Wed, April 22nd, 2009 11:00pm

Author
Reply

Thanx.
Ya, I was trying to write something differant. Something sad but sweet like you said. And I can't beleive your sister loves Kevin. Not a lot of people do. Us kevin fans got to stick together!!! HAHA

Wed, April 22nd, 2009 5:19pm

Kris Cullen

awh i'm about to cry!
that was adorable.
your an amazing writer.

Wed, May 27th, 2009 11:43pm

Author
Reply

Aww. Thanks so much!!! =P This is one of my favorite stories I've writen.

Thu, May 28th, 2009 10:36am

XDaNaX

awww tht was so sad this is one of my favorite stories from you!!!

Wed, June 10th, 2009 1:09am

Author
Reply

YA it is sad. *TEAR*
Thanks alot!!! =P

Tue, June 9th, 2009 6:49pm

Gothalicious

aww that was so sweet and so sad. I think I'm going to cry and it takes a lot too make me cry. This is an amazing story.
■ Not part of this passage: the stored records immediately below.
set_option maxHeartbeats 2000000 in
set_option maxRecDepth 100000 in
/-- Co-singleton type 17 of `Sun 5` (index sets `[[0, 1, 2, 4], [0, 1, 3, 4], [0, 2, 3, 4], [1, 2, 3, 4]]`): `E_4 ≥ 0` from the top row, by the kernel-checked domination identity
`(3 + a)·E_4 = E_5(row) + P`, `P ≥ 0` (cell masses abbreviated by `ea, eb, e_j`; instantiate with `rfl`). [this work] -/
theorem co5_17 {ν : Sun 5 → ℝ} (hν0 : ∀ x, 0 ≤ ν x) (hν1 : ∑ x, ν x = 1)
    (hrow : 0 ≤ sahiE ν 5 (fun i => setInd (U (Finset.univ.erase i))))
    {a b c0 c1 c2 c3 c4 : ℝ} (ea : ν core = a) (eb : ν out = b) (e0 : ν (pet 0) = c0) (e1 : ν (pet 1) = c1) (e2 : ν (pet 2) = c2) (e3 : ν (pet 3) = c3) (e4 : ν (pet 4) = c4) :
    0 ≤ sahiE ν 4 ![setInd (U {0, 1, 2, 4}), setInd (U {0, 1, 3, 4}), setInd (U {0, 2, 3, 4}), setInd (U {1, 2, 3, 4})] := by
  have ha : 0 ≤ a := ea ▸ hν0 core
  have hb : 0 ≤ b := eb ▸ hν0 out
  have h0 : 0 ≤ c0 := e0 ▸ hν0 (pet 0)
  have h1 : 0 ≤ c1 := e1 ▸ hν0 (pet 1)
  have h2 : 0 ≤ c2 := e2 ▸ hν0 (pet 2)
  have h3 : 0 ≤ c3 := e3 ▸ hν0 (pet 3)
  have h4 : 0 ≤ c4 := e4 ▸ hν0 (pet 4)
  have hx := FaceCertKernel.ctx15_get_nonneg (R := ℝ) ha hb h0 h1 h2 h3 h4 (le_refl (0:ℝ)) (le_refl (0:ℝ)) (le_refl (0:ℝ)) (le_refl (0:ℝ)) (le_refl (0:ℝ)) (le_refl (0:ℝ)) (le_refl (0:ℝ)) (le_refl (0:ℝ))
  have htot : a + b + c0 + c1 + c2 + c3 + c4 = 1 := by subst ea eb e0 e1 e2 e3 e4; exact sum_one_eq5 hν1
  have hA : eA5.denote (FaceCertKernel.ctx15 a b c0 c1 c2 c3 c4 0 0 0 0 0 0 0 0 : Context ℝ) = a := by
    show (1:ℝ) - (b + c0 + c1 + c2 + c3 + c4) = a
    linarith
  have hchk : FaceCertKernel.subCheckP (FaceCertKernel.toPP (SunCert.subst0 eA5 (.mul eMul5_4 eT5_17)))
      (FaceCertKernel.toPP (SunCert.subst0 eA5 (.add eR5 eP5_17))) = true := by
    decide +kernel
  have hid := FaceCertKernel.denote_eq_of_subCheckP (FaceCertKernel.ctx15 a b c0 c1 c2 c3 c4 0 0 0 0 0 0 0 0 : Context ℝ) _ _ hchk
  rw [FaceCertKernel.denote_toPP _ _ (by decide +kernel), FaceCertKernel.denote_toPP _ _ (by decide +kernel),
    SunCert.denote_subst0, SunCert.denote_subst0, hA, SunCert.denote_mul, SunCert.denote_add] at hid
  have hP : 0 ≤ eP5_17.denote (FaceCertKernel.ctx15 a b c0 c1 c2 c3 c4 0 0 0 0 0 0 0 0 : Context ℝ) := by
    rw [← FaceCertKernel.denote_toPP _ _ (by decide +kernel)]
    exact FaceCertKernel.denote_nonneg_of_coeffsP _ hx _ (by decide +kernel)
  have hM : 0 < eMul5_4.denote (FaceCertKernel.ctx15 a b c0 c1 c2 c3 c4 0 0 0 0 0 0 0 0 : Context ℝ) := by
    show (0:ℝ) < (3 + a)
    positivity
  have hT : sahiE ν 4 ![setInd (U {0, 1, 2, 4}), setInd (U {0, 1, 3, 4}), setInd (U {0, 2, 3, 4}), setInd (U {1, 2, 3, 4})] = eT5_17.denote (FaceCertKernel.ctx15 a b c0 c1 c2 c3 c4 0 0 0 0 0 0 0 0 : Context ℝ) := by
    subst ea eb e0 e1 e2 e3 e4
    rw [sahiE_four]
    have x0 : ex ν (setInd (U {0, 1, 2, 4}) * setInd (U {0, 1, 3, 4}) * setInd (U {0, 2, 3, 4}) * setInd (U {1, 2, 3, 4})) = ν out + ν (pet 4) := by
      simp [ex_eq5, setInd_apply]
    have x1 : ex ν (setInd (U {0, 1, 2, 4})) = ν out + ν (pet 0) + ν (pet 1) + ν (pet 2) + ν (pet 4) := by
      simp [ex_eq5, setInd_apply]
    have x2 : ex ν (setInd (U {0, 1, 3, 4}) * setInd (U {0, 2, 3, 4}) * setInd (U {1, 2, 3, 4})) = ν out + ν (pet 3) + ν (pet 4) := by
      simp [ex_eq5, setInd_apply]
    have x3 : ex ν (setInd (U {0, 1, 3, 4})) = ν out + ν (pet 0) + ν (pet 1) + ν (pet 3) + ν (pet 4) := by
      simp [ex_eq5, setInd_apply]
    have x4 : ex ν (setInd (U {0, 1, 2, 4}) * setInd (U {0, 2, 3, 4}) * setInd (U {1, 2, 3, 4})) = ν out + ν (pet 2) + ν (pet 4) := by
      simp [ex_eq5, setInd_apply]
    have x5 : ex ν (setInd (U {0, 2, 3, 4})) = ν out + ν (pet 0) + ν (pet 2) + ν (pet 3) + ν (pet 4) := by
      simp [ex_eq5, setInd_apply]
    have x6 : ex ν (setInd (U {0, 1, 2, 4}) * setInd (U {0, 1, 3, 4}) * setInd (U {1, 2, 3, 4})) = ν out + ν (pet 1) + ν (pet 4) := by
      simp [ex_eq5, setInd_apply]
    have x7 : ex ν (setInd (U {1, 2, 3, 4})) = ν out + ν (pet 1) + ν (pet 2) + ν (pet 3) + ν (pet 4) := by
      simp [ex_eq5, setInd_apply]
    have x8 : ex ν (setInd (U {0, 1, 2, 4}) * setInd (U {0, 1, 3, 4}) * setInd (U {0, 2, 3, 4})) = ν out + ν (pet 0) + ν (pet 4) := by
      simp [ex_eq5, setInd_apply]
    have x9 : ex ν (setInd (U {0, 2, 3, 4}) * setInd (U {1, 2, 3, 4})) = ν out + ν (pet 2) + ν (pet 3) + ν (pet 4) := by
      simp [ex_eq5, setInd_apply]
    have x10 : ex ν (setInd (U {0, 1, 3, 4}) * setInd (U {1, 2, 3, 4})) = ν out + ν (pet 1) + ν (pet 3) + ν (pet 4) := by
      simp [ex_eq5, setInd_apply]
    have x11 : ex ν (setInd (U {0, 1, 3, 4}) * setInd (U {0, 2, 3, 4})) = ν out + ν (pet 0) + ν (pet 3) + ν (pet 4) := by
      simp [ex_eq5, setInd_apply]
    have x12 : ex ν (setInd (U {0, 1, 2, 4}) * setInd (U {1, 2, 3, 4})) = ν out + ν (pet 1) + ν (pet 2) + ν (pet 4) := by
      simp [ex_eq5, setInd_apply]
    have x13 : ex ν (setInd (U {0, 1, 2, 4}) * setInd (U {0, 2, 3, 4})) = ν out + ν (pet 0) + ν (pet 2) + ν (pet 4) := by
      simp [ex_eq5, setInd_apply]
    have x14 : ex ν (setInd (U {0, 1, 2, 4}) * setInd (U {0, 1, 3, 4})) = ν out + ν (pet 0) + ν (pet 1) + ν (pet 4) := by
      simp [ex_eq5, setInd_apply]
    rw [x0, x1, x2, x3, x4, x5, x6, x7, x8, x9, x10, x11, x12, x13, x14]
    rfl
  have hR : sahiE ν 5 (fun i => setInd (U (Finset.univ.erase i))) = eR5.denote (FaceCertKernel.ctx15 a b c0 c1 c2 c3 c4 0 0 0 0 0 0 0 0 : Context ℝ) := by
    subst ea eb e0 e1 e2 e3 e4; exact row_eq5 ν
  rw [hR] at hrow
  rw [hT]
  exact (mul_nonneg_iff_of_pos_left hM).1 (by rw [hid]; exact add_nonneg hrow hP)

end Sun
end Summit.CriticalPhenomena.PercolationContinuityZ3.Theorems.SahiDeltaSystem
import Mathlib
import Literature.Computability.MetaComplexity.ZeroErrorMCSPJuntaLowerBound
import Literature.Computability.MetaComplexity.ChenJinWilliams2019.SparseTCMagnificationAtMCSP
import HarnessLib

/-!
# Zero-error hardness of sparse languages: the junta ceiling, and the known cell of
# Chen–Jin–Williams 2019, Thm. 1.9 (census rows R54 / R54-formula)

L. Chen, C. Jin, R. R. Williams, *Hardness magnification for all sparse NP languages*, FOCS 2019
(ECCC TR19-118), Thm. 1.9 (p. 6 L31–34, verbatim): "Let 𝒞 be any circuit class (e.g., 𝒞 could be
Circuit, Formula, AC⁰[6], etc.). If there is an ε > 0 and a family of languages {L_β} (indexed
over β ∈ (0,1)) such that L_β is a 2^{n^β}-sparse NP language not solvable on average with zero
error by 𝒞-circuits of size n^ε for all β, then NP ⊄ 𝒞[n^k] for all k."  The tree's rendering of
the hypothesis is `ChenJinWilliams2019.SparseNPZEHardCircuitAt ε` / `SparseNPZEHardFormulaAt ε`
(`ZeroErrorMagnification.lean`), census rows R54 / R54-formula (`MagnificationGapCensus.gap_R54`,
`gap_R54_formula`), so far T-ONLY rows: print states no lower bound of the hypothesised kind.

This file proves two things about that hypothesis, both kernel-checked and free of named facts.

1. **The junta ceiling** (`zeSolvableFracAt_junta_of_ncard_le`,
   `zeSolvableAt_juntaFns_of_isSparse`).
   If `q · |L ∩ {0,1}ⁿ| ≤ 2^K` then `L` IS zero-error solvable at length `n` with confidence
   `1 - 1/q` by a value/flag pair of `K`-juntas: value `≡ 0`, flag = "no YES instance agrees with
   the input on the first `K` coordinates".  This is precisely the solver of the PROOF of Thm. 1.9
   (TR19-118 p. 16 L51 – p. 17 L5: "we simply return 0 if H_t(x[1...t]) rejects, and return '?' if
   H_t(x[1...t]) accepts ... Pr[H_t(x[1...t]) accepts] ≤ 2^{n^β}/2^t ≤ 1/n", `t = n^β + log n`),
   read unconditionally: the assumption `NP ⊂ 𝒞[n^k]` is needed there only to make the flag a
   SMALL CIRCUIT; as a JUNTA it exists outright.  Consequence: every `2^{n^β}`-sparse language is
   zero-error solvable (CJW's `Pr[?] ≤ 1/n`) by `(log₂ n + ⌈n^β⌉ + 2)`-junta pairs at every
   length, so no argument that sees only the light cones of the solver — the method behind EVERY
   known cell of this census — can certify the hypothesis of Thm. 1.9 at any `ε > β`; the
   `β`-uniform `ε` the theorem needs is outside the reach of the method, not merely of current
   proofs.  (A statement about juntas: the flag has large circuit complexity in general, and
   nothing is claimed here about `n^ε`-size circuits for `ε > β`.)

2. **The known cell, same model** (`exists_sparseNP_not_zeSolvable_below`,
   `sparseNPZEHard_circuit_matrix_of_lt`, `sparseNPZEHard_formula_matrix_of_lt`).  For every
   `β ∈ (0,1)` the tree's dyadic family `L_β = MCSP[2^{⌊m/2^{j(β)}⌋}] ∩ {x : |x| ≥ 2^{m₀(β)}}`
   (`SparseTCMagnificationAtMCSP.lean`: `MCSPSize_mcspDyadic_mem_NP`, the proved eventual sparsity
   `mcspFamilyEventuallySparse_dyadic`, and the length restriction of `sparseNPTCHardAt_of_MCSP`)
   is in `NP`, is `2^{n^β}`-sparse at EVERY length, and for every `0 ≤ ε < 2^{-j(β)}` — a range
   containing `[0, β/8]` (`beta_div_eight_lt`) — and every `c` is NOT zero-error solvable at any
   large power-of-two length by `B₂`-circuits with `c⌈N^ε⌉ + c` gates, nor by De Morgan formulas
   with `c⌈N^ε⌉ + c` leaves (juntas again: `not_ZESolvableFracAt_MCSPSize_of_junta` of
   `ZeroErrorMCSPJuntaLowerBound.lean`, with the budget inequality
   `eventually_sublinearBound_le_dyadicSize` and the count
   `eventually_circuitCount_lt_two_pow_sub`).
   Hence the MATRIX of `SparseNPZEHardCircuitAt ε` holds at every `β` for every `ε ≤ β/8`:
   NEEDED is `∃ ε > 0 ∀ β ∈ (0,1) ∃ L_β …`, KNOWN is `∀ β ∈ (0,1) ∀ ε ≤ β/8 ∃ L_β …` — the
   same-model gap of row R54 is the ORDER OF TWO QUANTIFIERS, and item 1 says the light-cone
   method cannot invert them.

Sources.  [ChenJinWilliams2019] TR19-118, Thm. 1.9 (p. 6 L31–34) and its proof (p. 16 L40 – p. 17
L5), held text `paper:url-28b8c177f29e`; census rows: `MagnificationGapCensus.gap_R54`,
`gap_R54_formula` ("T-ONLY ROW (no K cell)").  [KabanetsCai2000] V. Kabanets, J.-Y. Cai, *Circuit
minimization problem*, STOC 2000, §2 (`MCSP ∈ NP`; in-tree `MCSP_mem_NP_holds`).  Everything else
is counting ([Jukna2012] S. Jukna, *Boolean Function Complexity*, Springer 2012, §1.1).  No `def`,
no named fact, no proof placeholder; all sizes are the census's (`B₂` gates `Circuit.size`, De
Morgan leaves `leafSize`), all notions the rows' own (`ZESolvableAt`, `IsSparse (expSparsity β)`,
`NP`, `sublinearBound ε c`).
-/

open Finset Filter Topology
Wed, June 10th, 2009 8:18am

Author
Reply

Aww... Thanks SSSOOO much!!!

Wed, June 10th, 2009 4:10pm

Vincey Delaney

What a beautiful story, I truly loved it! Thanks for that special moment. So, if you have the time, could you look at my romance stuff. Take care, bye for now!

Sat, September 26th, 2009 3:32pm

Author
Reply

aww thanks so much. and i will check one out sometime as soon as i get the chance to.